To make sure your transformation goes smoothly, be sure that these are the things on your list for
When you start training:
- Eating healthy foods at every meal
- Doing cardio in addition to weightlifting or resistance training workouts
- Sticking with an appropriate diet plan throughout this process. Your food should be balanced, high protein low carb diet with lots of fruits vegetables lean meats, etc. while drinking plenty of water each day (8 glasses).
It takes about six months to lose 20 pounds safely.
It’s important to eat healthy foods and exercise regularly while trying to lose weight, but it also helps if you take time off from the dieting process periodically in order for your body to rest and recuperate.
This will help prevent any feelings of deprivation or hunger that might lead someone back into a cycle of overeating.
Your face will change as your body fat percentage goes down.
As the pounds come off, you’ll notice a difference in how much pressure is being exerted on various parts of your head.
For instance, if you have a double chin now it should decrease as the weight comes off because there’s less muscle pulling up from below to create that dimple.
As well, people with “double bubble” cheeks – where their cheekbones are higher than normal- may see an improvement here too as weight loss lowers subcutaneous fat (the type that sits under our skin).
The lower part of this person’s face might look more refined and less puffy without having changed anything else about their diet or exercise habits!
If you’re looking to get into shape, There’s no rush.
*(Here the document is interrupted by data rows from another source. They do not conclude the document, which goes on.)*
import Literature.NumberTheory.DiophantineGeometry.ApproximationBoundRat
import Literature.NumberTheory.DiophantineGeometry.ApproximationBoundRatPadicUnitsProofs
import Literature.NumberTheory.DiophantineGeometry.ApproximationBoundRatArchDependenceProofs
import HarnessLib

/-!
# The archimedean approximation bound over `ℚ` ("A1.L(∞)") from a lower bound for linear forms in
# logarithms of positive rationals in SHAPE form (Evertse–Győry §4.4.2 at `α = 1`)

Topic `NumberTheory/DiophantineGeometry`; namespace `Literature.NumberTheory.DiophantineGeometry.Dioph`.
Proofs only: no definition, no named fact. Archimedean twin of
`ApproximationBoundRatPadicOfCoreProofs.lean` / `…PadicOfCoresProofs.lean`.

* `archApproximationBound_rat_of_depArch` — `archApproximationBound_rat` (Pasten 2024 Thm 2.1 (i),
  `d = 1`, `∃ K ≥ 1`) from the shape bound for DEPENDENT positive rationals (additive slot
  `log B + ∑ log(3h(aₖ)) + 2n`, the form written `log ∏ aₖ^{bₖ}`): small exponents
  (`exists_small_exponents`), Case B by `liouville_infinite`/`eg421_caseB_bound`, Case A — only when
  `|1 − x| < ½`, else trivial — through `aᵢ := |ξ'ᵢ|` (positive, same heights, `∏ aᵢ^{b'ᵢ} = x`),
  the slot lemma `caseA_logslot_le` at `p = 1`, and `|log x| ≤ 2|x − 1|` (private helper).
* `indepArch_of_archCore` — the independent core on any finite index type from its `Fin r` text.
* `archApproximationBound_rat_of_archCore (hArch)` — from ONE hypothesis: the text of Nesterenko
  2003 Thm 2.2 (= Matveev 2000 over `ℚ`) in the `cⁿ` shape for positive independent rationals
  (the cell `abc-stewartyu`'s planned crux `ArchCoreRat`; NOT proved here).

## References

* [EvertseGyory2015] J.-H. Evertse, K. Győry, *Unit Equations in Diophantine Number Theory*,
  CUP 2015 — Thm 4.2.1 (p. 68), proof §4.4.2 (pp. 80–81).
* [Nesterenko2003] Yu. V. Nesterenko, *Linear forms in logarithms of rational numbers*, LNM 1819
  (2003) — Thm 2.2, Lemma 2.3.
* [Pasten2024] H. Pasten, Invent. Math. 236 (2024) — Theorem 2.1 (i) with `d = 1`.
-/

noncomputable section

open Finset Real Height

namespace Literature.NumberTheory.DiophantineGeometry.Dioph

/-! ### Elementary lemmas -/

/-- `|log x| ≤ 2|x − 1|` for `|x − 1| ≤ ½` (Nesterenko 2003, Lemma 2.3 in crude form). Private copy
of `Literature.NumberTheory.Automorphic.abs_log_le_two_mul` (`LocalWeylLaw.lean`), not imported here
so that the Diophantine-geometry import closure stays free of the automorphic spectral chain.
[cite: Nesterenko2003, Lemma 2.3] -/
private theorem abs_log_le_two_mul_abs_sub_one {x : ℝ} (hx : |x - 1| ≤ 1 / 2) :
    |Real.log x| ≤ 2 * |x - 1| := by
  have h1 : 1 / 2 ≤ x := by have := (abs_le.mp hx).1; linarith
  have h2 : x ≤ 3 / 2 := by have := (abs_le.mp hx).2; linarith
  have hx0 : 0 < x := by linarith
  rcases le_or_gt 1 x with h | h
  · -- `x ≥ 1`: `0 ≤ log x ≤ x - 1`
    have hl0 : 0 ≤ Real.log x := Real.log_nonneg h
    have hl1 : Real.log x ≤ x - 1 := Real.log_le_sub_one_of_pos hx0
    rw [abs_of_nonneg hl0, abs_of_nonneg (by linarith)]
    linarith
  · -- `x < 1`: `0 ≤ -log x = log x⁻¹ ≤ x⁻¹ - 1 = (1 - x)/x ≤ 2(1 - x)`
    have hl0 : Real.log x < 0 := Real.log_neg hx0 h
    have hinv : Real.log x⁻¹ ≤ x⁻¹ - 1 := Real.log_le_sub_one_of_pos (inv_pos.mpr hx0)
    rw [Real.log_inv] at hinv
    have h3 : x⁻¹ - 1 ≤ 2 * (1 - x) := by
      rw [inv_eq_one_div, div_sub_one hx0.ne', div_le_iff₀ hx0]
      nlinarith
    rw [abs_of_neg hl0, abs_of_neg (by linarith)]
    linarith

/-- `3 ≤ pastenK`. [folklore] -/
private theorem three_le_pastenK : 3 ≤ pastenK := by
  rw [pastenK_def]
  have h1 : (1 : ℝ) ≤ 16 * Real.exp 1 := by
    have := Real.add_one_le_exp (1 : ℝ); nlinarith
  have h2 : (1 : ℝ) ≤ (16 * Real.exp 1) ^ 8 := one_le_pow₀ h1
  nlinarith


/-! ### Case A through the dependent core -/

/-- **Case A of Evertse–Győry §4.4.2 at `α = 1`, `v = ∞`, through the dependent archimedean core.**
For the height-minimal system `ξ'` with small exponents (`|b'ᵢ| ≤ B₀ = m^{2m} h(x)/log 2`,
`x = ζ' ∏ ξ'ᵢ^{b'ᵢ} ≠ 1`, `|1 − x| < ½`) in Case A (`2e·9^{m+1}·Θ' ≤ B₀`): with `aᵢ := |ξ'ᵢ|`
(positive, same heights, `∏ aᵢ^{b'ᵢ} = x`) the hypothesis `hdep` and `|log x| ≤ 2|x − 1|` give
`log|1 − x| ≥ −(16C)^m · log max(e, h(x)) · Θ' − log 2`.
[cite: EvertseGyory2015, §4.4.2 (pp. 80–81)] [cite: Nesterenko2003, Lemma 2.3] -/
theorem caseA_arch_bound {C : ℝ} (hC : 1 ≤ C)
    (hdep : ∀ (κ : Type) [Fintype κ] [DecidableEq κ] (a : κ → ℚ) (b : κ → ℤ) (B : ℝ),
      (∀ k, 0 < a k) → (∀ k, a k ≠ 1) → (∀ k, (|b k| : ℝ) ≤ B) → 3 ≤ B → ∏ k, a k ^ b k ≠ 1 →
      -(C ^ Fintype.card κ * (∏ k, logHeight₁ (a k)) *
          (Real.log B + ∑ k, Real.log (3 * logHeight₁ (a k)) + 2 * Fintype.card κ)) ≤
        Real.log |Real.log ((∏ k, a k ^ b k : ℚ) : ℝ)|)
    {ι : Type} [Fintype ι] [DecidableEq ι] {n : ℕ} (hcard : Fintype.card ι = n + 1)
    (ξ : ι → ℚ) (hξ : ∀ i, ξ i ≠ 0 ∧ ξ i ≠ 1 ∧ ξ i ≠ -1) (ζ : ℚ) (hζ : ζ = 1 ∨ ζ = -1)
    (b : ι → ℤ) {x : ℚ} (hx : x = ζ * ∏ i, ξ i ^ b i) (hx1 : x ≠ 1)
    (hnear : |1 - (x : ℝ)| < 1 / 2) {B₀ : ℝ}
    (hB₀ : B₀ = (Fintype.card ι : ℝ) ^ (2 * Fintype.card ι) * logHeight₁ x / Real.log 2)
    (hb : ∀ i, (|b i| : ℝ) ≤ B₀)
    (hcase : 2 * Real.exp 1 * 9 ^ (Fintype.card ι + 1) * (∏ i, logHeight₁ (ξ i)) ≤ B₀) :
    -((16 * C) ^ Fintype.card ι * Real.log (max (Real.exp 1) (logHeight₁ x)) *
        ∏ i, logHeight₁ (ξ i)) - Real.log 2 ≤ Real.log |1 - (x : ℝ)| := by
  set m := Fintype.card ι with hm
  set Θ' := ∏ i, logHeight₁ (ξ i) with hΘ'
  set L := Real.log (max (Real.exp 1) (logHeight₁ x)) with hL
  have hm1 : 1 ≤ m := by omega
  have hl2 : 0 < Real.log 2 := Real.log_pos one_lt_two
  have hL1 : 1 ≤ L := by
    rw [hL, ← Real.log_exp 1]
    exact Real.log_le_log (Real.exp_pos 1) (by rw [Real.log_exp]; exact le_max_left _ _)
  have hxR1 : (x : ℝ) ≠ 1 := by exact_mod_cast hx1
  have hxpos : 0 < (x : ℝ) := by have := (abs_lt.mp hnear).2; linarith
  have hxposQ : (0 : ℚ) < x := by exact_mod_cast hxpos
  have hζ1 : |ζ| = 1 := by rcases hζ with rfl | rfl <;> norm_num
  -- the positive system `aᵢ = |ξᵢ|`
  set a : ι → ℚ := fun i => |ξ i| with ha
  have hapos : ∀ i, 0 < a i := fun i => abs_pos.mpr (hξ i).1
  have ha1 : ∀ i, a i ≠ 1 := by
    intro i h1
    rcases abs_eq (zero_le_one' ℚ) |>.mp h1 with h2 | h2
    · exact (hξ i).2.1 h2
    · exact (hξ i).2.2 h2
  have hah : ∀ i, logHeight₁ (a i) = logHeight₁ (ξ i) := fun i => logHeight₁_abs (ξ i)
  have haprod : ∏ i, a i ^ b i = x := by
    calc ∏ i, a i ^ b i = ∏ i, |ξ i ^ b i| := Finset.prod_congr rfl fun i _ => (abs_zpow _ _).symm
      _ = |∏ i, ξ i ^ b i| := (Finset.abs_prod _ _).symm
      _ = |ζ * ∏ i, ξ i ^ b i| := by rw [abs_mul, hζ1, one_mul]
      _ = x := by rw [← hx]; exact abs_of_pos hxposQ
  have hne' : ∏ i, a i ^ b i ≠ 1 := by rw [haprod]; exact hx1
  -- `h(x) > 0`, `Θ' ≥ (log 2)^m`, `B₀ ≥ 3`
  have hhx : 0 < logHeight₁ x := lt_of_lt_of_le hl2 (log_two_le_logHeight₁ hxposQ.ne' hx1
    (by intro h; rw [h] at hxposQ; norm_num at hxposQ))
  have hΘ'low : Real.log 2 ^ m ≤ Θ' := by
    have : ∏ _i : ι, Real.log 2 = Real.log 2 ^ m := by rw [Finset.prod_const, Finset.card_univ]
    rw [← this]
    exact Finset.prod_le_prod (fun i _ => hl2.le) fun i _ =>
      log_two_le_logHeight₁ (hξ i).1 (hξ i).2.1 (hξ i).2.2
  have hΘ'0 : 0 ≤ Θ' := Finset.prod_nonneg fun i _ => zero_le_logHeight₁ _
  have hB3 : 3 ≤ B₀ := by
    have h1 : (1 / 2 : ℝ) ^ m ≤ Θ' := le_trans (pow_le_pow_left₀ (by norm_num)
      (by linarith [Real.log_two_gt_d9]) m) hΘ'low
    have he : (1 : ℝ) ≤ Real.exp 1 := Real.one_le_exp zero_le_one
    have h3 : (9 : ℝ) ^ (m + 1) * (1 / 2) ^ m = 9 * (9 * (1 / 2)) ^ m := by
      rw [pow_succ, mul_pow]; ring
    have h4 : (1 : ℝ) ≤ (9 * (1 / 2)) ^ m := one_le_pow₀ (by norm_num)
    have h5 : (9 : ℝ) ≤ 9 ^ (m + 1) * (1 / 2) ^ m := by rw [h3]; nlinarith
    have h6 : 2 * Real.exp 1 * 9 ^ (m + 1) * (1 / 2 : ℝ) ^ m ≤ 2 * Real.exp 1 * 9 ^ (m + 1) * Θ' :=
      mul_le_mul_of_nonneg_left h1 (by positivity)
    have h7 : 2 * Real.exp 1 * 9 ^ (m + 1) * (1 / 2 : ℝ) ^ m =
        (2 * Real.exp 1) * (9 ^ (m + 1) * (1 / 2) ^ m) := by ring
    nlinarith
  -- the dependent core
  have hmain := hdep ι a b B₀ hapos ha1 hb hB3 hne'
  rw [haprod] at hmain
  simp only [hah] at hmain
  -- the slot
  obtain ⟨n', hn'⟩ : ∃ n', Fintype.card ι = n' + 1 := ⟨n, hcard⟩
  have hcase' : 2 * Real.exp 1 * 9 ^ (n' + 1 + 1) * (∏ j, logHeight₁ (ξ j)) ≤ B₀ := by
    rw [← hn']; exact hcase
  have h2h : ∀ i, 2 * logHeight₁ (ξ i) ≤ B₀ := two_mul_logHeight₁_le_of_caseA hn' ξ hξ hcase'
  have hslotA := caseA_logslot_le m hm1 hhx (le_refl (1 : ℝ)) hB₀ hB3
  rw [Real.log_one, one_mul] at hslotA
  have hsum : ∑ i, Real.log (3 * logHeight₁ (ξ i)) ≤ (m : ℝ) * Real.log (3 * B₀) := by
    have h1 : ∑ i, Real.log (3 * logHeight₁ (ξ i)) ≤ ∑ _i : ι, Real.log (3 * B₀) := by
      apply Finset.sum_le_sum; intro i _
      have hpos : 0 < 3 * logHeight₁ (ξ i) := by
        linarith [log_two_le_logHeight₁ (hξ i).1 (hξ i).2.1 (hξ i).2.2]
      exact Real.log_le_log hpos (by linarith [h2h i])
    rwa [Finset.sum_const, Finset.card_univ, nsmul_eq_mul] at h1
  have hlogB0 : 0 ≤ Real.log B₀ := Real.log_nonneg (by linarith)
  have hm0 : (0 : ℝ) ≤ m := by positivity
  have hslot : Real.log B₀ + ∑ i, Real.log (3 * logHeight₁ (ξ i)) + 2 * (m : ℝ) ≤ 16 ^ m * L := by
    have : (m : ℝ) * Real.log B₀ ≥ 0 := mul_nonneg hm0 hlogB0
    linarith
  have hCm0 : 0 ≤ C ^ m := pow_nonneg (by linarith) m
  have hlow : -((16 * C) ^ m * L * Θ') ≤ Real.log |Real.log (x : ℝ)| := by
    have h1 : C ^ m * Θ' * (Real.log B₀ + ∑ i, Real.log (3 * logHeight₁ (ξ i)) + 2 * (m : ℝ)) ≤
        C ^ m * Θ' * (16 ^ m * L) := mul_le_mul_of_nonneg_left hslot (mul_nonneg hCm0 hΘ'0)
    have h3 : C ^ m * Θ' * (16 ^ m * L) = (16 * C) ^ m * L * Θ' := by rw [mul_pow]; ring
    linarith
  -- `log|1 - x| ≥ log|log x| - log 2`
  have habs : |(x : ℝ) - 1| ≤ 1 / 2 := by rw [abs_sub_comm]; exact hnear.le
  have hlink := abs_log_le_two_mul_abs_sub_one habs
  have hlogx0 : Real.log (x : ℝ) ≠ 0 := Real.log_ne_zero_of_pos_of_ne_one hxpos hxR1
  have h1 : |Real.log (x : ℝ)| / 2 ≤ |1 - (x : ℝ)| := by rw [abs_sub_comm] at hlink; linarith
  have h2 := Real.log_le_log (by positivity) h1
  rw [Real.log_div (abs_ne_zero.mpr hlogx0) two_ne_zero] at h2
  linarith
It’s better to start slow and gradually increase your workouts than push too hard and hurt yourself.
It’s important to find friends that are already in the same boat as you and who will help motivate each other. You can read more in this article about Running Technique for Overweight
In addition, make sure that your workouts become a part of your daily routine by making them an appointment on your calendar rather than something you only do when time allows.
Moreover, If you don’t keep track of your data, there’s no way for you to know how far you’ve come or to tell if your workout plan is effective.
Finally, don’t forget about what kind of gear is right for you! There can be some serious differences between running with different weights so make sure to read our article on how best shoes for overweight men before investing in new kicks or running apparel.
It might not happen overnight but you’ll no doubt reap the rewards of staying fit for many years to come if you keep on pushing yourself day in and day out. When that happens, remember this article and how it applied to your life. You’ll probably look back at it with a smile, thinking about how far you’ve come.